若是陛下親自執掌,自己或許還能從中橫插一手,借助“鑄造局”培養一些精于實業的官員……
兵部衙門。
專屬于兵部尚書的寬大值房內,一眾官員濟濟一堂,就“鑄造局”剝離兵部展開討論。
出乎預料,如此龐然大物從兵部剝離勢必導致兵部權限之下降,然而幾乎所有兵部官員都并未因此感到沮喪,反而有一種如釋重負之感……
柳奭感嘆:“主管‘鑄造局’至今,看似風生水起、大權在握,實則卻好似如芒在背,‘鑄造局’已然成為龐然大物,所涉及的領域極廣,每日里不知遭受多少人的刁難、攻訐,稍有不慎便得罪人,這幾年下官得罪的人車載斗量、不計其數。
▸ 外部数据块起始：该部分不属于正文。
import Literature.NumberTheory.GaloisCohomology.Howard2004.SelmerTriples
import Literature.NumberTheory.EllipticCurves.HeegnerPointsKolyvaginPairing
import HarnessLib

/-!
# `Θ_q = θ ∘ ρ̄(δ_q)` is a REFLECTION of `T̄` at an engine prime — the letter `hΘ` of Lemma 1.5.3 for EVERY
# conjugation datum, from H.4 + H.5(a)(c) (proofs file)

Topic `NumberTheory/GaloisCohomology/Howard2004`.  THEOREMS ONLY: no definition, no named fact, no instance,
no notation, no `sorry`.

B. Howard, *The Heegner point Kolyvagin system*, Compositio Math. **140** (2004) = arXiv:1202.6340, Lemma 1.5.3
(proof, p. 10 L12–16): «the action of complex conjugation splits `H¹_f(K_λ, T̄)` and `H¹_s(K_λ, T̄)` each into
one-dimensional eigenspaces by H.5 and the isomorphisms `H¹_f(K_λ, T̄) ≅ T̄ ≅ H¹_s(K_λ, T̄) ⊗ k^×` of Prop. 1.1.7».
In the tree (`InertEigenlinesProofs`, seat x10b-p1-w5 g8) the complex conjugation on `H¹(K_q, T̄)` is the datum's
`τ_q = θ_* ∘ transport_q`, and under evaluation at a Frobenius / at `σ₀` it becomes `Θ_q := θ ∘ ρ̄(δ_q)` on `T̄`
(`δ_q ∈ Γ_K` the inner correction of the datum at `q`); the eigenline structure there is proved under the LETTER
`hΘ : T̄ = R·x⁺ ⊕ R·x⁻` with `Θ_q x^± = ±x^±`, `x^± ≠ 0` — which is H.5(a) verbatim when `ρ̄(δ_q) = 1`, but
`ρ̄(δ_q) ≠ 1` in general (Θ_q is the class of a FROBENIUS above `ℓ`, only conjugate to `θ`).  This file proves `hΘ`
for EVERY datum from Howard's hypotheses: at an engine prime `q = σq`, `σ̃_q² = τ⁻¹δ_qτ · δ_q` acts trivially on `T̄`
and `χ(δ_q) = 1` (`ConjugationDatumDeltaProofs`), so `Θ_q` is an INVOLUTION (`compat`); if it were `±1`, then
`ρ̄(δ_q) = ±θ` and H.5(c) `ē(θs, θt) = −ē(s,t)` together with H.4 `ē(ρ̄(δ)s, ρ̄(τ⁻¹δτ)t) = χ(δ) ē(s,t)` would give
`ē = −ē`, i.e. `ē = 0` (`2 ∈ R^×`), contradicting the perfectness of the residual pairing; an involution `≠ ±1` of the
two-dimensional `k`-space `T̄` (H.5(a)) is a reflection.

* §1 (module theory, `R` local, `𝔪T̄ = 0`, `2 ∈ R^×`): **`exists_eigenpair_of_involutive`** — an `R`-linear involution
  `Θ ≠ ±1` of a module with an H.5(a)-shaped basis splits it into an H.5(a)-shaped pair of `Θ`-eigenvectors.
* §2 **`ResidualTau.theta_rho_delta_involutive`** (`Θ_q² = 1`), **`ResidualTau.hΘ_of_duality`** — `hΘ` from a
  residual duality datum `D̄` with `ē ∘ (θ × θ) = −ē`, H.5(a), `ρ̄(τ⁻¹δ_qτ · δ_q) = 1` on `T̄` and `χ(δ_q) = 1` in `R`.

Cell `pub/bsd-print-x9`, G87 = Howard 2004 Thm. 1.6.1 (print leaf `stub_h161` of stmt-BirchSwinnertonDyer-22642);
seat `bsd-line-x10b-p1-w5` g9, brick R6-core (RES-EIGLINES, LEAD g12 ruling 08:05Z).  NOT HERE: the S-level
instantiation (`DVRSetting`, `exists_residualDualityDatum`, `datum_hχ`, HTRIV) — next file; `thm161_dvrKolyvaginBound`
is NOT proved; no summit statement is proved; BSD is not proved by any of this.

References: [Howard2004HeegnerKolyvagin] Lemma 1.5.3 (arXiv p. 10 L12–16), H.4/H.5 (p. 7 L69 – p. 8 L1), Prop. 1.1.7;
[GrossLMS1991] §3 (3.3) (`Frob(ℓ)` is a complex conjugation on `E[p]`).
-/

set_option autoImplicit false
”
說到底,便是“鑄造局”如今的規模以及所涉及的利益,遭遇太多的窺視、覬覦,身為主管,一方面要保證“鑄造局”的利益,按照既定章程行事,一方面又要面對來自各處衙門、軍隊乃至于權貴的壓力,兵部衙門已經無法為其遮風擋雨。
崔敦禮頷首,道:“以‘鑄造局’之體量,從兵部剝離出去乃遲早之事,與其將來成為別人手中的政治工具,如今繼續由太尉掌控,實在是再好不過。”
現在的“鑄造局”便已經是龐然大物,將來更是不可限量,如此巨大的產業長期居于兵部統籌管理之下,誰人能甘心?
區區兵部,守不住這座金山。
且這座金山也不該由兵部來守……
房俊下了口茶水,放下茶杯,笑著道:“我還以為如此建議陛下,會導致汝等不滿,畢竟那可是‘鑄造局’啊,一局在手,三省六部九寺各個都得求上門來,兵部幾乎成為六部之首。”
劉仁軌苦笑道:“未曾入京之前,下官也是這么認為,可是入了兵部,才知道樹大招風、眾矢之的是何等辛苦!別看那些人用到咱們的時候笑臉相陪、低聲下氣,可心里卻是羨慕嫉妒,恨不得咱們出點差錯、捅個簍子,他們不僅可以看笑話,也能從咱們身上剜下一塊肉去……不是什么好事啊。”
這話其實只說了一半,很多時候手握資源也并非都能廣結人脈,資源給誰、不給誰,給誰多了、給誰少了,不經意間便得罪了人。
身在官場,哪有幾個人能潔身自好、超然物外?
當得罪的人多了,仕途自然受到羈絆。
右侍郎郭福善也捋須感嘆:“兵部再強,也不過是六部之一而已,再過幾年怕是無法庇護‘鑄造局’的產業,放眼望去,四面八方都是覬覦之輩,俗話說的好,不怕賊偷,就怕賊惦記啊!”
諸人都笑起來。
這是句實話,兵部再強也是六部之一,甚至排名還在吏戶禮之后,權限受制,處處掣肘。
譬如三省下發文書,豈能不遵?
可三省之間亦是彼此制約、各有利益,兵部身處其間,難免受到太多的夾板氣……
房俊喝口茶水,放下茶杯,看向柳奭:“這些年郎中之于‘鑄造局’可謂嘔心瀝血,甚至數次進階都因此錯過,堪稱勞苦功高。此番‘鑄造局’從兵部剝離,獨立于六部之外,不知郎中是否愿意隨我并肩攜手、再創輝煌?”
柳奭當即起身,一揖及地,道:“太尉人中龍鳳、志存高遠,能夠追隨驥尾,實是三生之幸!”